*BRIEF*
Repeat the lines below exactly as written, please, from the line with "(hpar : nonempty_modularParametrizationData)" to the line with "rw [hc₀] at hk₀", both lines included, and no others.

*EXTRACTED ENTRIES*
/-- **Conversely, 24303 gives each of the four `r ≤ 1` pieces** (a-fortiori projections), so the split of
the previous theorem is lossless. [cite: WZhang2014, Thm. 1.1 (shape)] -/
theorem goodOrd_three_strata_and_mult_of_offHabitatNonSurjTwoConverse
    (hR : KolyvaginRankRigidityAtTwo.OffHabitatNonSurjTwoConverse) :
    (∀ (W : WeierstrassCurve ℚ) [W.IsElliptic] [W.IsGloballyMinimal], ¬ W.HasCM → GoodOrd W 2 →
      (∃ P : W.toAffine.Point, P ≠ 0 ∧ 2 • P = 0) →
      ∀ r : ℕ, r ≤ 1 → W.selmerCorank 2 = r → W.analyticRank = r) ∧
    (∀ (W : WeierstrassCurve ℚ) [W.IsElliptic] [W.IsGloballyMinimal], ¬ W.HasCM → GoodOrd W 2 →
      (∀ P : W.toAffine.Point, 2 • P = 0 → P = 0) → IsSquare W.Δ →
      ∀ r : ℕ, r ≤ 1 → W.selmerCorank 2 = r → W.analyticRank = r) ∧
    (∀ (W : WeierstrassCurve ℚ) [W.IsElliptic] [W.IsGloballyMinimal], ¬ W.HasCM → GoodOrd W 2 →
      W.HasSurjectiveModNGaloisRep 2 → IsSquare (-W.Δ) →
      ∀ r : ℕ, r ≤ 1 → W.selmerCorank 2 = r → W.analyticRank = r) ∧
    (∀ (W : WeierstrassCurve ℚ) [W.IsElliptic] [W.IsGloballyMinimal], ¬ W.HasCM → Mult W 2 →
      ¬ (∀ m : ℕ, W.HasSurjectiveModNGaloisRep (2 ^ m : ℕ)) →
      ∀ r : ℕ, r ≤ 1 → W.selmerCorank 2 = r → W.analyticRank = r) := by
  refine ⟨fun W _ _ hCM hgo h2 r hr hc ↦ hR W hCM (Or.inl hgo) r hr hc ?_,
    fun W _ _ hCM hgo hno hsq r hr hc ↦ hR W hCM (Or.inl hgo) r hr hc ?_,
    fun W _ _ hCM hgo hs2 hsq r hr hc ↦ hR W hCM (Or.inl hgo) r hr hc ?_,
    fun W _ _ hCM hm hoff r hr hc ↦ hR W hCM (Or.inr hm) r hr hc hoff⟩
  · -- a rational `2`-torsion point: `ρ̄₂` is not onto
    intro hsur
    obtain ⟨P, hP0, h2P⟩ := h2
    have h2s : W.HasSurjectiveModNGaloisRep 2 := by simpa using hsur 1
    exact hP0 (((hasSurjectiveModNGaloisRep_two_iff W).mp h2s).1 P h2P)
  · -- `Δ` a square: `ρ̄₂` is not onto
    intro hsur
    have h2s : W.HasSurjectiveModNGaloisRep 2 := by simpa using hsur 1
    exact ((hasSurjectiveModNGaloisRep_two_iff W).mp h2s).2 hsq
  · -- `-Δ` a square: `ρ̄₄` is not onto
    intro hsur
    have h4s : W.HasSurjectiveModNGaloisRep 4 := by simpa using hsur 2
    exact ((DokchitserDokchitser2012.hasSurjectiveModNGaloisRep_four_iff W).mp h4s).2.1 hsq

---

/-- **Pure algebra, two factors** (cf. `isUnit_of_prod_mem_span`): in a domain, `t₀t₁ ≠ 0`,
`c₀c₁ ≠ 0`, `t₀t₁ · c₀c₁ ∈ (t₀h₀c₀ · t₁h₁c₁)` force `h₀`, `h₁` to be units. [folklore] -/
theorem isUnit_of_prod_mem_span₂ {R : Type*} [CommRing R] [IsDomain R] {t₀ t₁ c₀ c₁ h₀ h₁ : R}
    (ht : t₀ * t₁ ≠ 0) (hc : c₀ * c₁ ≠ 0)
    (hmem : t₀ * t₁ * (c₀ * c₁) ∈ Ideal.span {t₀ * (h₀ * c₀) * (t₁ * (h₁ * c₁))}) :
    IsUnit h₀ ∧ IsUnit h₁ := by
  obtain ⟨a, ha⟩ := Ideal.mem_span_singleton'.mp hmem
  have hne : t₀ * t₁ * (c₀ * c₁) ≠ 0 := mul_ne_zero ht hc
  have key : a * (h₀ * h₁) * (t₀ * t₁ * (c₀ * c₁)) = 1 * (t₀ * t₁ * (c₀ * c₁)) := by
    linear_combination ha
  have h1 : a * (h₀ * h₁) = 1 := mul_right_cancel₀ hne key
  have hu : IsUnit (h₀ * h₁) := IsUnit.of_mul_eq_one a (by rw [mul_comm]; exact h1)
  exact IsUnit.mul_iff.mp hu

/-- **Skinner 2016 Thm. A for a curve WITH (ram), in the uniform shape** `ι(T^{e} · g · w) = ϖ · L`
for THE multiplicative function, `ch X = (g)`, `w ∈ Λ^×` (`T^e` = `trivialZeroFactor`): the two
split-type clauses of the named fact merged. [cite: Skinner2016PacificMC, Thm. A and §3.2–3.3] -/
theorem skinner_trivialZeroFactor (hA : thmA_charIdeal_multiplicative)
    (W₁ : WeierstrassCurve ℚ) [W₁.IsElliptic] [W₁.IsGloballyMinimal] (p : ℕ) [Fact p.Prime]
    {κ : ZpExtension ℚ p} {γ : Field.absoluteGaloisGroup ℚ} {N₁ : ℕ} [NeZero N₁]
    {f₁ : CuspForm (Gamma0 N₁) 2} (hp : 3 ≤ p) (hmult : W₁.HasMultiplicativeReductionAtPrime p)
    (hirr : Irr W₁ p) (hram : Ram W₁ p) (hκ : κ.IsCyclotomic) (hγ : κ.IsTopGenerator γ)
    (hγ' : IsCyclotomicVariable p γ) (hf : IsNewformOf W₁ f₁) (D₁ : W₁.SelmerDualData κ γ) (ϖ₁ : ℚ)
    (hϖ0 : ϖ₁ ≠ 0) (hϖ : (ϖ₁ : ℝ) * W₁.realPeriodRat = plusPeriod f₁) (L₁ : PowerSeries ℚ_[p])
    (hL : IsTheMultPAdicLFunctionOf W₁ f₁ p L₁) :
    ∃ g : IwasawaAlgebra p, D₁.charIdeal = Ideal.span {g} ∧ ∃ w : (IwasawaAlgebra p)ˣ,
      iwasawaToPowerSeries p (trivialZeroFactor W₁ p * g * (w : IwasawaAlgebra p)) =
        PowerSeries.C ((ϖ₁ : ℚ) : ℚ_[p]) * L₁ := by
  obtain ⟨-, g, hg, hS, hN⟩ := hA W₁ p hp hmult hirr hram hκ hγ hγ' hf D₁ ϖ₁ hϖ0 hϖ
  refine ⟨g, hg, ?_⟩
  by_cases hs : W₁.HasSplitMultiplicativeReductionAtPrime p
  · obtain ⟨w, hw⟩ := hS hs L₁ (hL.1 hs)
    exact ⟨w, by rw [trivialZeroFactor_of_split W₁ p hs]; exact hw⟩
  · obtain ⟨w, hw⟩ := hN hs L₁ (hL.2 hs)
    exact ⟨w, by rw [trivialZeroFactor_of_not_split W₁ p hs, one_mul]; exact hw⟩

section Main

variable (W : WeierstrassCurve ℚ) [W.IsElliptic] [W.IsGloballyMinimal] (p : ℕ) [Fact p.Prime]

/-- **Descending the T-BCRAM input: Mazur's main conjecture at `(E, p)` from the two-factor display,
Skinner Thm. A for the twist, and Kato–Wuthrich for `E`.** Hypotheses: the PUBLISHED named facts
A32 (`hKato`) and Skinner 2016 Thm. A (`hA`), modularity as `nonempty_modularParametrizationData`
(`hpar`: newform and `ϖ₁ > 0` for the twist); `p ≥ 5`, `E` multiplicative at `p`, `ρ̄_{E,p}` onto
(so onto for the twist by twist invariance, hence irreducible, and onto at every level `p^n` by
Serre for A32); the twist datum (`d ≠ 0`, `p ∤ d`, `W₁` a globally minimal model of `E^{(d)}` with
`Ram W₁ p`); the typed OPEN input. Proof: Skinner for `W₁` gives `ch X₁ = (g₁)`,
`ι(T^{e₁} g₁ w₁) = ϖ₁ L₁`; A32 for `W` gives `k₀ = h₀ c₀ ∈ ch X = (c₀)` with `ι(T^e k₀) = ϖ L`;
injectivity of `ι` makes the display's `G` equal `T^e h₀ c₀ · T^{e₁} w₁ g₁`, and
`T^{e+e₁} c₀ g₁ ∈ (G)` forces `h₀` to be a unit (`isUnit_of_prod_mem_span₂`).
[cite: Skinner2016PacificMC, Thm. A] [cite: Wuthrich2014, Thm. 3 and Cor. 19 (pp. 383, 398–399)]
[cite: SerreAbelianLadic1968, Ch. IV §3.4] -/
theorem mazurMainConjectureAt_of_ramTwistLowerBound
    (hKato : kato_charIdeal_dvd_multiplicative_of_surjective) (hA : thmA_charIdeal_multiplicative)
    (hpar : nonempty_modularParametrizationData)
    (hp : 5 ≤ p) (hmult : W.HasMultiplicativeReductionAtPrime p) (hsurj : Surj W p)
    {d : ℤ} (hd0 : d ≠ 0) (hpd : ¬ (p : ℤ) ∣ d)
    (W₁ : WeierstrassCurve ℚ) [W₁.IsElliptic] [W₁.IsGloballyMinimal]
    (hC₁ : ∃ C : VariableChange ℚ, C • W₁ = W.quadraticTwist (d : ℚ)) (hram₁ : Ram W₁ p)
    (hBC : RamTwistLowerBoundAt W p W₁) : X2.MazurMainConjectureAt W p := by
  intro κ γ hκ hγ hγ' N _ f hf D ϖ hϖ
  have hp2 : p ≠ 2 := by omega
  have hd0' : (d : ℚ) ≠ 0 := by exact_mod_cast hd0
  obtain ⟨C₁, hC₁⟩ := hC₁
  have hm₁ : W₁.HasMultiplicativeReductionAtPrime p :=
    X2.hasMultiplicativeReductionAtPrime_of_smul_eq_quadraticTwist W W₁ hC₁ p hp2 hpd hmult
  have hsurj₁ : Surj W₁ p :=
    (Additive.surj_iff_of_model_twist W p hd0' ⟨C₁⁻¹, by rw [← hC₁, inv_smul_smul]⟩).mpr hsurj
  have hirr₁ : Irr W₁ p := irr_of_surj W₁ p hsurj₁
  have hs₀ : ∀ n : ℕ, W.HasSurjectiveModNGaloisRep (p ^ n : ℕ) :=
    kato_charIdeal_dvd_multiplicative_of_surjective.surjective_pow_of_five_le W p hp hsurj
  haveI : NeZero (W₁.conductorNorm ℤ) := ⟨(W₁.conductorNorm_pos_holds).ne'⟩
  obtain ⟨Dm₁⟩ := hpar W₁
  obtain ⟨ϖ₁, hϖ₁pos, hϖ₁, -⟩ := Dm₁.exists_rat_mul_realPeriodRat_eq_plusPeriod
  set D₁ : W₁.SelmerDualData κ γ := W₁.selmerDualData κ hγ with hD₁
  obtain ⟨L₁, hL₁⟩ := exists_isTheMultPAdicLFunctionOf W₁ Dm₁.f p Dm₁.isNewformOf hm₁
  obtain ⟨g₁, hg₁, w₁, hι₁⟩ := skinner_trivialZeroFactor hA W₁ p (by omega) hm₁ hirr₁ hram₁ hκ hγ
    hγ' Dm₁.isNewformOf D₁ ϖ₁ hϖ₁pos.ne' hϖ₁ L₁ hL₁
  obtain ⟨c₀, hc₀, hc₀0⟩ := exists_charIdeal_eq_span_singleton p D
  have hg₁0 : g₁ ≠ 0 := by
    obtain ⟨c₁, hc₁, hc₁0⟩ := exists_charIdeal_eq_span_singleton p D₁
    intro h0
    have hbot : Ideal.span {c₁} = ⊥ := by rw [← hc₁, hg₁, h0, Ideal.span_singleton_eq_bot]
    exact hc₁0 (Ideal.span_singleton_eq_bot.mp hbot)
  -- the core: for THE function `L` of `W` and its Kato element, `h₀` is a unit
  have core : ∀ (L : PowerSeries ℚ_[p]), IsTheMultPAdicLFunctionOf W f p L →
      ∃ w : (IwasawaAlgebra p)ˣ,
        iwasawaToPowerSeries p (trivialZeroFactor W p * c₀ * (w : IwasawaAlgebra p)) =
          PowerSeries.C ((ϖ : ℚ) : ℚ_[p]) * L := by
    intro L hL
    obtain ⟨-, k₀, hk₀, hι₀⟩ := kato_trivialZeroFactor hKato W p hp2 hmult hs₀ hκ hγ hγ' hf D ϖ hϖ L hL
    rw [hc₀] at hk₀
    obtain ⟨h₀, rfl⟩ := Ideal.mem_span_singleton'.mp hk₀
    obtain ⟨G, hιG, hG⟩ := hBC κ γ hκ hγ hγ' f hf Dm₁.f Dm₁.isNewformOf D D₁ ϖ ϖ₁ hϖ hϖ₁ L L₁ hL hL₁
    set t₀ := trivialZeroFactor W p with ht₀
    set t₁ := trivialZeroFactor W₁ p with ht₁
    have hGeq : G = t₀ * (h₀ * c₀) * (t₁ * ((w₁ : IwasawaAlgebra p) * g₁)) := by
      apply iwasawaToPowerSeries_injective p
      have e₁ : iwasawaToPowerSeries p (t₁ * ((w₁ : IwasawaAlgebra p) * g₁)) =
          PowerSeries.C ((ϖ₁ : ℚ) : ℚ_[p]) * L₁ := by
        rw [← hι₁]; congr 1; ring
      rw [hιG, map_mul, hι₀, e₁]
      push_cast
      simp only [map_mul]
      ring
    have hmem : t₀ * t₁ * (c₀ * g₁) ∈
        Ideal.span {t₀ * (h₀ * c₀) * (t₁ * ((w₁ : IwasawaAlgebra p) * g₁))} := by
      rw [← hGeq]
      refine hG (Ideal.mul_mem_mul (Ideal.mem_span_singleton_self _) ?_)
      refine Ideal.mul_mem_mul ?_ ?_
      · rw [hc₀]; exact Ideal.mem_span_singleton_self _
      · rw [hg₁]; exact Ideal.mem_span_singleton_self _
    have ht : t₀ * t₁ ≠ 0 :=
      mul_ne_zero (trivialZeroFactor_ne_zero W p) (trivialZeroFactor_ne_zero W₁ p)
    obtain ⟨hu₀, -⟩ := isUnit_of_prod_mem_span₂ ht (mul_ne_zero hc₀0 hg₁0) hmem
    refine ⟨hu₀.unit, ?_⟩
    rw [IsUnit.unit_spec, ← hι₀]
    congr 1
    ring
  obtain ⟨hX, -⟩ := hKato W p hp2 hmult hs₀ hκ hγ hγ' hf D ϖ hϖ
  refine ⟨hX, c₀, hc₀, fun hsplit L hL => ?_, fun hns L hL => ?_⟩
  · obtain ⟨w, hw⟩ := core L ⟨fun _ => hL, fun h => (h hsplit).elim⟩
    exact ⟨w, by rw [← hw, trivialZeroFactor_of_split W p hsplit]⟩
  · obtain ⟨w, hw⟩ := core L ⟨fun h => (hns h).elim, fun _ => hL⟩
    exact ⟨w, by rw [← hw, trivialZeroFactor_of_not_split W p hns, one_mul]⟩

*REPLY*
    (hpar : nonempty_modularParametrizationData)
    (hp : 5 ≤ p) (hmult : W.HasMultiplicativeReductionAtPrime p) (hsurj : Surj W p)
    {d : ℤ} (hd0 : d ≠ 0) (hpd : ¬ (p : ℤ) ∣ d)
    (W₁ : WeierstrassCurve ℚ) [W₁.IsElliptic] [W₁.IsGloballyMinimal]
    (hC₁ : ∃ C : VariableChange ℚ, C • W₁ = W.quadraticTwist (d : ℚ)) (hram₁ : Ram W₁ p)
    (hBC : RamTwistLowerBoundAt W p W₁) : X2.MazurMainConjectureAt W p := by
  intro κ γ hκ hγ hγ' N _ f hf D ϖ hϖ
  have hp2 : p ≠ 2 := by omega
  have hd0' : (d : ℚ) ≠ 0 := by exact_mod_cast hd0
  obtain ⟨C₁, hC₁⟩ := hC₁
  have hm₁ : W₁.HasMultiplicativeReductionAtPrime p :=
    X2.hasMultiplicativeReductionAtPrime_of_smul_eq_quadraticTwist W W₁ hC₁ p hp2 hpd hmult
  have hsurj₁ : Surj W₁ p :=
    (Additive.surj_iff_of_model_twist W p hd0' ⟨C₁⁻¹, by rw [← hC₁, inv_smul_smul]⟩).mpr hsurj
  have hirr₁ : Irr W₁ p := irr_of_surj W₁ p hsurj₁
  have hs₀ : ∀ n : ℕ, W.HasSurjectiveModNGaloisRep (p ^ n : ℕ) :=
    kato_charIdeal_dvd_multiplicative_of_surjective.surjective_pow_of_five_le W p hp hsurj
  haveI : NeZero (W₁.conductorNorm ℤ) := ⟨(W₁.conductorNorm_pos_holds).ne'⟩
  obtain ⟨Dm₁⟩ := hpar W₁
  obtain ⟨ϖ₁, hϖ₁pos, hϖ₁, -⟩ := Dm₁.exists_rat_mul_realPeriodRat_eq_plusPeriod
  set D₁ : W₁.SelmerDualData κ γ := W₁.selmerDualData κ hγ with hD₁
  obtain ⟨L₁, hL₁⟩ := exists_isTheMultPAdicLFunctionOf W₁ Dm₁.f p Dm₁.isNewformOf hm₁
  obtain ⟨g₁, hg₁, w₁, hι₁⟩ := skinner_trivialZeroFactor hA W₁ p (by omega) hm₁ hirr₁ hram₁ hκ hγ
    hγ' Dm₁.isNewformOf D₁ ϖ₁ hϖ₁pos.ne' hϖ₁ L₁ hL₁
  obtain ⟨c₀, hc₀, hc₀0⟩ := exists_charIdeal_eq_span_singleton p D
  have hg₁0 : g₁ ≠ 0 := by
    obtain ⟨c₁, hc₁, hc₁0⟩ := exists_charIdeal_eq_span_singleton p D₁
    intro h0
    have hbot : Ideal.span {c₁} = ⊥ := by rw [← hc₁, hg₁, h0, Ideal.span_singleton_eq_bot]
    exact hc₁0 (Ideal.span_singleton_eq_bot.mp hbot)
  -- the core: for THE function `L` of `W` and its Kato element, `h₀` is a unit
  have core : ∀ (L : PowerSeries ℚ_[p]), IsTheMultPAdicLFunctionOf W f p L →
      ∃ w : (IwasawaAlgebra p)ˣ,
        iwasawaToPowerSeries p (trivialZeroFactor W p * c₀ * (w : IwasawaAlgebra p)) =
          PowerSeries.C ((ϖ : ℚ) : ℚ_[p]) * L := by
    intro L hL
    obtain ⟨-, k₀, hk₀, hι₀⟩ := kato_trivialZeroFactor hKato W p hp2 hmult hs₀ hκ hγ hγ' hf D ϖ hϖ L hL
    rw [hc₀] at hk₀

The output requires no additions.